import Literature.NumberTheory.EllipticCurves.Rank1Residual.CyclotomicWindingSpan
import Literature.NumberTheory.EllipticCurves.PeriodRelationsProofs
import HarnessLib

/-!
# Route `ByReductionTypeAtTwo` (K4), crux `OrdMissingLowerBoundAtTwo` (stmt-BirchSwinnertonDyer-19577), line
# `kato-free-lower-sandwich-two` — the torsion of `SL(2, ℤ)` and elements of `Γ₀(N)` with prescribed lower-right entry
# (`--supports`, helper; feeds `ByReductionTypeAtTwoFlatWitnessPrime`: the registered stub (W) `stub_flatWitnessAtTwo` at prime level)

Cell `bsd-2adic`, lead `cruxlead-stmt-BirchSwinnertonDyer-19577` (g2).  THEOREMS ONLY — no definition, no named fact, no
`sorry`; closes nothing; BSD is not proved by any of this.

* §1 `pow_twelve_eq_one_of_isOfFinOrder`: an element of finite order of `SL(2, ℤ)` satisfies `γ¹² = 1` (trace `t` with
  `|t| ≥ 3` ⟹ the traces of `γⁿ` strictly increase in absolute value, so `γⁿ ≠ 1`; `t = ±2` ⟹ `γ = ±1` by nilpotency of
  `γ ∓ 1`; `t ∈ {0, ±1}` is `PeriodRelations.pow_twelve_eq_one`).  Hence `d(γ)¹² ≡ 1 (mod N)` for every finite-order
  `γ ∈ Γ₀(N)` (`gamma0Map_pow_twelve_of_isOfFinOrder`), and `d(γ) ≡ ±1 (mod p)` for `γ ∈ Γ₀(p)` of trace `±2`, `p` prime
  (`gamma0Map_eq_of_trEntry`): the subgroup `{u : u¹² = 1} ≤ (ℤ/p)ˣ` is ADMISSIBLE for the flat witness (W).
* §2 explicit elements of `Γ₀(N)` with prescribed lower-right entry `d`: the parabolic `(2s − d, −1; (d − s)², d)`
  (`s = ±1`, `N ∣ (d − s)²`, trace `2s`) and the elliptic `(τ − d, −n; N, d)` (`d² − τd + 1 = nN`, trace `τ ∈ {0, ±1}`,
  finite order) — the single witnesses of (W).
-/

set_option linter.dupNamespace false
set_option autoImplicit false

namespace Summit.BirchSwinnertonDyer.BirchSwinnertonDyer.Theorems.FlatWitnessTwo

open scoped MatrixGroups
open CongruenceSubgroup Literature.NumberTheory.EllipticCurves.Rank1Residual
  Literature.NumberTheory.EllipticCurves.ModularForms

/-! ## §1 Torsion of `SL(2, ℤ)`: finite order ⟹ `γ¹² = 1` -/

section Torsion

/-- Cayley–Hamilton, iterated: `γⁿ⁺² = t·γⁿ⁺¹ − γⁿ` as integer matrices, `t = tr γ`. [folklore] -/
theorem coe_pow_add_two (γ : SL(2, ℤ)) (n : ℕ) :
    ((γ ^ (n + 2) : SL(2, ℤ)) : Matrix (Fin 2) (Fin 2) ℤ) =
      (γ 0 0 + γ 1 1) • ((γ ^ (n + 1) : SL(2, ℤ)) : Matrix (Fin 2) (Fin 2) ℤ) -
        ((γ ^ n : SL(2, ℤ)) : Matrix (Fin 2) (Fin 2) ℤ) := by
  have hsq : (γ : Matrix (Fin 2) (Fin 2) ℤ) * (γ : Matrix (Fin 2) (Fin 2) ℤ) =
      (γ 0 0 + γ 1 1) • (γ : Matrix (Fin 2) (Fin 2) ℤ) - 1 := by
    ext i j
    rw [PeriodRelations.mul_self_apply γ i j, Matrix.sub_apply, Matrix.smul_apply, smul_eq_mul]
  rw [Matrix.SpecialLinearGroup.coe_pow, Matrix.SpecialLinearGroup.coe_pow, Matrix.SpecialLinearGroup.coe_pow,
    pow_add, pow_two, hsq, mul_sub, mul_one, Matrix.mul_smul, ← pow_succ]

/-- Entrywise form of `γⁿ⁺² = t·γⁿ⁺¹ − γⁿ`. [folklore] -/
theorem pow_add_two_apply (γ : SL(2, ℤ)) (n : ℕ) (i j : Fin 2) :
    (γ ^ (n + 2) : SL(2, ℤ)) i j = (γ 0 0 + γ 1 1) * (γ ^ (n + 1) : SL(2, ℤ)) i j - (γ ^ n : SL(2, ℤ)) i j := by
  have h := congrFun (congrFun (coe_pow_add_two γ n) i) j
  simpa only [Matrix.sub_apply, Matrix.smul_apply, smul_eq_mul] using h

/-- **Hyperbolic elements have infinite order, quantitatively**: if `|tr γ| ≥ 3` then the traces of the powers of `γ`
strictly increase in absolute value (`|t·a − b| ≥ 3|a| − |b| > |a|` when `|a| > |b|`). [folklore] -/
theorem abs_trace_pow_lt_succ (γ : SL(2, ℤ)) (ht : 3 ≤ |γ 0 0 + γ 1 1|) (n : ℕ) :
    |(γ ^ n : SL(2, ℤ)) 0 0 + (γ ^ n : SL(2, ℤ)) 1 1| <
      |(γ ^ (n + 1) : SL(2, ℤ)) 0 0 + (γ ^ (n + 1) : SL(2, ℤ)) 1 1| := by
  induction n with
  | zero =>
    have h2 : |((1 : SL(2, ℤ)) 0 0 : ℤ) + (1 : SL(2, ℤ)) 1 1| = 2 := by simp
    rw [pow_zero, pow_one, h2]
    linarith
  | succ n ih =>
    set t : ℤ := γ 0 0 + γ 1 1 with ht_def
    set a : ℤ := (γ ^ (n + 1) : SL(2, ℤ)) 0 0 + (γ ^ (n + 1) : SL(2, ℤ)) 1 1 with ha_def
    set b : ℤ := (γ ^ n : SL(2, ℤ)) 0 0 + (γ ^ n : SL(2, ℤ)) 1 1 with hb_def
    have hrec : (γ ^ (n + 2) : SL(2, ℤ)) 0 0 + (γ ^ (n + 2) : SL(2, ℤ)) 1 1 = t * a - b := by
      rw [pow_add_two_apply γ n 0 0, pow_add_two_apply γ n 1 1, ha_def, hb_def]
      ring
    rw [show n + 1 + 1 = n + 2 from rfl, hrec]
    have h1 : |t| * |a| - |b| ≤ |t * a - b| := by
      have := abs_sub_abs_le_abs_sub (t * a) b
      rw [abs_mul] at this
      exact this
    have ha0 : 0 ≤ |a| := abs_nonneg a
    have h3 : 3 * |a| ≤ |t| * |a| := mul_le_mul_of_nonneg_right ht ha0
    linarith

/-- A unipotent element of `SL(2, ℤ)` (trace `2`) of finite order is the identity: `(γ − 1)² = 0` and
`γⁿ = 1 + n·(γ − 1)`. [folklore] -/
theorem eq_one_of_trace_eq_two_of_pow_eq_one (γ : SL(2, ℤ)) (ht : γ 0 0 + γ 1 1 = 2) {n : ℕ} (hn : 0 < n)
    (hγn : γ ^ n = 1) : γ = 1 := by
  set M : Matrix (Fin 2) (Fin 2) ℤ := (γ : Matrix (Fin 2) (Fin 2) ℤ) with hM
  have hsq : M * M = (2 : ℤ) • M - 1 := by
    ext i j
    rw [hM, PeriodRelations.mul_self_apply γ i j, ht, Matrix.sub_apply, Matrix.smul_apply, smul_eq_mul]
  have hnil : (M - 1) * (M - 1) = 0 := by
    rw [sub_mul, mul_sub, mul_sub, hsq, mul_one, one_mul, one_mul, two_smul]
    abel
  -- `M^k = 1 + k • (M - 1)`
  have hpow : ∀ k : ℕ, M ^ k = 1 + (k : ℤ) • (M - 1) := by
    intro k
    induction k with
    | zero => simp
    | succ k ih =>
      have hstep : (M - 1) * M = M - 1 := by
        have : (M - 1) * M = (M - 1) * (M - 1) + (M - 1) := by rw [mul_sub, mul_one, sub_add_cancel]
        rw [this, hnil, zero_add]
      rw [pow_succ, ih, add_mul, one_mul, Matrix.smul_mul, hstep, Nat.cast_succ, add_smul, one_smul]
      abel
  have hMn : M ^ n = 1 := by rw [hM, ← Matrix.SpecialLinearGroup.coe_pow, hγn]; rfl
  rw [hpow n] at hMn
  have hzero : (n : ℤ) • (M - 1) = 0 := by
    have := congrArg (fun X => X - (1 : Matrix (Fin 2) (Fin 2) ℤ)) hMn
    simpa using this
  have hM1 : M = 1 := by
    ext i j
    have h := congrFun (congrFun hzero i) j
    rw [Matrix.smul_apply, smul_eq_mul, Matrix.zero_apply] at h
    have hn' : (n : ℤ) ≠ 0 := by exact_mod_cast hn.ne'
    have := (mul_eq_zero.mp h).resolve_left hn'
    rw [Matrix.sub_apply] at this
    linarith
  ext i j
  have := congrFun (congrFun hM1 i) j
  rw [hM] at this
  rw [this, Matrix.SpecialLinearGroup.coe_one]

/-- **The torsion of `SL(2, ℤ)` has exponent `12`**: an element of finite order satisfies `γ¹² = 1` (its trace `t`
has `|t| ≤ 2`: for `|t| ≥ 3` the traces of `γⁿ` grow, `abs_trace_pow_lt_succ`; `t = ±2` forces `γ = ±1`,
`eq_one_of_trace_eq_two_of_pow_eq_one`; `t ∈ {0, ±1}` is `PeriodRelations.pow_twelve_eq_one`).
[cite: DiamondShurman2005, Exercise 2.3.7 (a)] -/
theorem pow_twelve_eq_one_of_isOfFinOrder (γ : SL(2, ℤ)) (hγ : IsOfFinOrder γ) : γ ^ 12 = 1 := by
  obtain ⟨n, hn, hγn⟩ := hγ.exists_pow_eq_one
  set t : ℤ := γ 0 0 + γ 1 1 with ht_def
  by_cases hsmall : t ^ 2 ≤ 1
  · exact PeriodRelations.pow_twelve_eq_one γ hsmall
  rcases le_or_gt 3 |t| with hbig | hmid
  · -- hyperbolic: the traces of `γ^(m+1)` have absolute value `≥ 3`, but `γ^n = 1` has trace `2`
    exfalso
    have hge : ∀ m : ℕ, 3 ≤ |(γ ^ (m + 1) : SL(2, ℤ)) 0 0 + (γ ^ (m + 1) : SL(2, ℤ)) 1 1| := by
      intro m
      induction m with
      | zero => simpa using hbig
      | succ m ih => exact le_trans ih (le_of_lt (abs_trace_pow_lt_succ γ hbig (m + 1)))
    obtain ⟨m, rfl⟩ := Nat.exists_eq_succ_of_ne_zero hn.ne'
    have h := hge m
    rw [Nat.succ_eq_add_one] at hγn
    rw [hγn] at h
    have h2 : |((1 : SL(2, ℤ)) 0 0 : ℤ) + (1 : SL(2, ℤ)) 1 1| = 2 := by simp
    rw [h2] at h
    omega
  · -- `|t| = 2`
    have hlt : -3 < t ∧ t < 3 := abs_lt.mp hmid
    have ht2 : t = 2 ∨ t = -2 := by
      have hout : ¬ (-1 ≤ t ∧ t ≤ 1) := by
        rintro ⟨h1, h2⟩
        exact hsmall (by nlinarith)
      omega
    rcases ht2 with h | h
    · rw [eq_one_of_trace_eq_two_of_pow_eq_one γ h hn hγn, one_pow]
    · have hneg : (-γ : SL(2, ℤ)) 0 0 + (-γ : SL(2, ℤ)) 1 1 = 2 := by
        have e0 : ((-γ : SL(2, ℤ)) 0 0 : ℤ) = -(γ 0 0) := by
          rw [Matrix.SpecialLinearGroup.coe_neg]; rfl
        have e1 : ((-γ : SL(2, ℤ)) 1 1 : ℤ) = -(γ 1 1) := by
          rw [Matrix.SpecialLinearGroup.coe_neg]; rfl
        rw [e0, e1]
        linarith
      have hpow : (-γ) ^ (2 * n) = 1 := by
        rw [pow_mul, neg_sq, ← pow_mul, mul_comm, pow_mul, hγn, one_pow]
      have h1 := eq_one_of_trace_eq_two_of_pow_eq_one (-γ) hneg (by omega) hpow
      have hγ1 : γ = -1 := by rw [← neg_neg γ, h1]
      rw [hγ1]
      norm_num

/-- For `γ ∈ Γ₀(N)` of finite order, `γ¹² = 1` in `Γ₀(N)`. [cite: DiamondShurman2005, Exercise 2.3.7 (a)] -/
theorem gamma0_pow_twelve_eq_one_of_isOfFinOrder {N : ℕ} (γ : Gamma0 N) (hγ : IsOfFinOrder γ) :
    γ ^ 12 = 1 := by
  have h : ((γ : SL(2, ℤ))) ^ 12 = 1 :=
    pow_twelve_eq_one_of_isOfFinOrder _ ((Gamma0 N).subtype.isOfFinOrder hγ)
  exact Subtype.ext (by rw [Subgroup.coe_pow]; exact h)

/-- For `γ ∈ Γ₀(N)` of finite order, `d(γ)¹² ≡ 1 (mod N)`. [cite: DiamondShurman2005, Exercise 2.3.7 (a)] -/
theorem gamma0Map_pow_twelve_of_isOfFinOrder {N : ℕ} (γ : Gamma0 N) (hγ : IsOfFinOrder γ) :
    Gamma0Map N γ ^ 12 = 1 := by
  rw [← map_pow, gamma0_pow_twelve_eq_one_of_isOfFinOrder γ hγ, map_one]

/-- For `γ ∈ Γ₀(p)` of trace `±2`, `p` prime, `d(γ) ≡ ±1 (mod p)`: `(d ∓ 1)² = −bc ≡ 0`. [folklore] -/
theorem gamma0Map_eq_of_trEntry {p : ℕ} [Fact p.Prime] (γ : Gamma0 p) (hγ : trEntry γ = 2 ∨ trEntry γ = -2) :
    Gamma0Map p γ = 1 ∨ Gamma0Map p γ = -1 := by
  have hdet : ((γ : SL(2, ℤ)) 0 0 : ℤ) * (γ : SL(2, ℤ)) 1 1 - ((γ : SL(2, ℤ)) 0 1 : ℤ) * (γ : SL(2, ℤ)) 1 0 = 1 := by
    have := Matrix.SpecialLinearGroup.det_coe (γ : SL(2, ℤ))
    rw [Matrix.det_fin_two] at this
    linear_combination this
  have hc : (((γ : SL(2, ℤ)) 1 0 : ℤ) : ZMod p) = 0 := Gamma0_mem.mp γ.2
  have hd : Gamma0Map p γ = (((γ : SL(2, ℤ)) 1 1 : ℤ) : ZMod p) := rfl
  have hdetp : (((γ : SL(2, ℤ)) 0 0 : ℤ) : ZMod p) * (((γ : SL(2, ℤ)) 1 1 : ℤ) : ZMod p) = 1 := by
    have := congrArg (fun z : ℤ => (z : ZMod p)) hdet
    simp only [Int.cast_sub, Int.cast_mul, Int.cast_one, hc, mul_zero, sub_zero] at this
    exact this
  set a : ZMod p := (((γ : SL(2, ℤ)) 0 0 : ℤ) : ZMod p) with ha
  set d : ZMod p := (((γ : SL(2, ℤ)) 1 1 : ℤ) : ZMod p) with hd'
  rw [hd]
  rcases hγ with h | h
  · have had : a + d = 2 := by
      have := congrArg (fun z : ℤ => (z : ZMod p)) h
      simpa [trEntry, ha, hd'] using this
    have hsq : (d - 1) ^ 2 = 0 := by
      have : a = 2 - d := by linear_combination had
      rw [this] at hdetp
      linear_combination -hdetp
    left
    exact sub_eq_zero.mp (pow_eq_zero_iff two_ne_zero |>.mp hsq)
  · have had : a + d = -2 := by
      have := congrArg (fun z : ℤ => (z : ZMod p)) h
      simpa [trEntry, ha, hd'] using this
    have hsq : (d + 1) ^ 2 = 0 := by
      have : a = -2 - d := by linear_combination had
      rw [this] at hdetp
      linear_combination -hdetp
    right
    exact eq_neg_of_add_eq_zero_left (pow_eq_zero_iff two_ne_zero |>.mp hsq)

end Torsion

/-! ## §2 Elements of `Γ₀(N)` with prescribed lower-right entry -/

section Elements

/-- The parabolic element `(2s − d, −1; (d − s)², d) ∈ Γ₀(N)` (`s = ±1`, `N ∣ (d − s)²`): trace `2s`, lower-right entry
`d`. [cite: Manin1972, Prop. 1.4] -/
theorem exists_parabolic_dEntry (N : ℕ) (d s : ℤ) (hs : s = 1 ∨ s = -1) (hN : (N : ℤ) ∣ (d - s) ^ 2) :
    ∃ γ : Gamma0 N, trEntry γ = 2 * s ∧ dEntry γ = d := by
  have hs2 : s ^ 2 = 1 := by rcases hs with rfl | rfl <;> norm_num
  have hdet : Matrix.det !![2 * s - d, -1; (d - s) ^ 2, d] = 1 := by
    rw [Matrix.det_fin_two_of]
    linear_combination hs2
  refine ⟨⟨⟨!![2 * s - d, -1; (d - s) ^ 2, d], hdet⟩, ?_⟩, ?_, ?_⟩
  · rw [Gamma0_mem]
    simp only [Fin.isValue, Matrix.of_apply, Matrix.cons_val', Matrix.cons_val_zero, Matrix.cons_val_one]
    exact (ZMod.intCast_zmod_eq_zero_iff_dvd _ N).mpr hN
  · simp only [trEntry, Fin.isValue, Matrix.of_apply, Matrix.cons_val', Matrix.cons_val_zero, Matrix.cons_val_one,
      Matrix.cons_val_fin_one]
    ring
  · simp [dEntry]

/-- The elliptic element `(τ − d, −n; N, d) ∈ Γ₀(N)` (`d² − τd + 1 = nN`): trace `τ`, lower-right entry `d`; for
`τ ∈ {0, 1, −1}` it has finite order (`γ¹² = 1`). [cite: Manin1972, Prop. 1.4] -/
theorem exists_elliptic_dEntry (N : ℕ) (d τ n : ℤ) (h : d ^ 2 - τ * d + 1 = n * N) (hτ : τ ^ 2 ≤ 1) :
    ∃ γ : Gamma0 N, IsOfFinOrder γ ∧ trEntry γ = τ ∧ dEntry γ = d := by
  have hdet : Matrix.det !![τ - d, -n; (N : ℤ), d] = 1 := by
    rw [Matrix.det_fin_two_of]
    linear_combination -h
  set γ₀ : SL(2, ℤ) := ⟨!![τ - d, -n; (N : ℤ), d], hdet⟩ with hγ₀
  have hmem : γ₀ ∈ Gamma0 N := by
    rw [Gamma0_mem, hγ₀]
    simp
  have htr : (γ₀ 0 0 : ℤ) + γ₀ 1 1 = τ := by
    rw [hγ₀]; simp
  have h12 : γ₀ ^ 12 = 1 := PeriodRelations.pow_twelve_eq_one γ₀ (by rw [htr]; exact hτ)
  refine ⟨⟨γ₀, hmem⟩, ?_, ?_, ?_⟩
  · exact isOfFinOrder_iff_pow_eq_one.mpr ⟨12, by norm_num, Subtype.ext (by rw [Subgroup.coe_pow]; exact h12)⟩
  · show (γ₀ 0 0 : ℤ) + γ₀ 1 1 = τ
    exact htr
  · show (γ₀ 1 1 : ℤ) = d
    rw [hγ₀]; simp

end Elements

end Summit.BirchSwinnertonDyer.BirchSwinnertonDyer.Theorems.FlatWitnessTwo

**PROBLEM TO WORK ON:**
All that is wanted is the stretch of lines above from the one containing "rw [hM] at this" through the one containing "have e1 : ((-γ", duplicated exactly.

**EXPECTED ANSWER:**
  rw [hM] at this
  rw [this, Matrix.SpecialLinearGroup.coe_one]

/-- **The torsion of `SL(2, ℤ)` has exponent `12`**: an element of finite order satisfies `γ¹² = 1` (its trace `t`
has `|t| ≤ 2`: for `|t| ≥ 3` the traces of `γⁿ` grow, `abs_trace_pow_lt_succ`; `t = ±2` forces `γ = ±1`,
`eq_one_of_trace_eq_two_of_pow_eq_one`; `t ∈ {0, ±1}` is `PeriodRelations.pow_twelve_eq_one`).
[cite: DiamondShurman2005, Exercise 2.3.7 (a)] -/
theorem pow_twelve_eq_one_of_isOfFinOrder (γ : SL(2, ℤ)) (hγ : IsOfFinOrder γ) : γ ^ 12 = 1 := by
  obtain ⟨n, hn, hγn⟩ := hγ.exists_pow_eq_one
  set t : ℤ := γ 0 0 + γ 1 1 with ht_def
  by_cases hsmall : t ^ 2 ≤ 1
  · exact PeriodRelations.pow_twelve_eq_one γ hsmall
  rcases le_or_gt 3 |t| with hbig | hmid
  · -- hyperbolic: the traces of `γ^(m+1)` have absolute value `≥ 3`, but `γ^n = 1` has trace `2`
    exfalso
    have hge : ∀ m : ℕ, 3 ≤ |(γ ^ (m + 1) : SL(2, ℤ)) 0 0 + (γ ^ (m + 1) : SL(2, ℤ)) 1 1| := by
      intro m
      induction m with
      | zero => simpa using hbig
      | succ m ih => exact le_trans ih (le_of_lt (abs_trace_pow_lt_succ γ hbig (m + 1)))
    obtain ⟨m, rfl⟩ := Nat.exists_eq_succ_of_ne_zero hn.ne'
    have h := hge m
    rw [Nat.succ_eq_add_one] at hγn
    rw [hγn] at h
    have h2 : |((1 : SL(2, ℤ)) 0 0 : ℤ) + (1 : SL(2, ℤ)) 1 1| = 2 := by simp
    rw [h2] at h
    omega
  · -- `|t| = 2`
    have hlt : -3 < t ∧ t < 3 := abs_lt.mp hmid
    have ht2 : t = 2 ∨ t = -2 := by
      have hout : ¬ (-1 ≤ t ∧ t ≤ 1) := by
        rintro ⟨h1, h2⟩
        exact hsmall (by nlinarith)
      omega
    rcases ht2 with h | h
    · rw [eq_one_of_trace_eq_two_of_pow_eq_one γ h hn hγn, one_pow]
    · have hneg : (-γ : SL(2, ℤ)) 0 0 + (-γ : SL(2, ℤ)) 1 1 = 2 := by
        have e0 : ((-γ : SL(2, ℤ)) 0 0 : ℤ) = -(γ 0 0) := by
          rw [Matrix.SpecialLinearGroup.coe_neg]; rfl
        have e1 : ((-γ : SL(2, ℤ)) 1 1 : ℤ) = -(γ 1 1) := by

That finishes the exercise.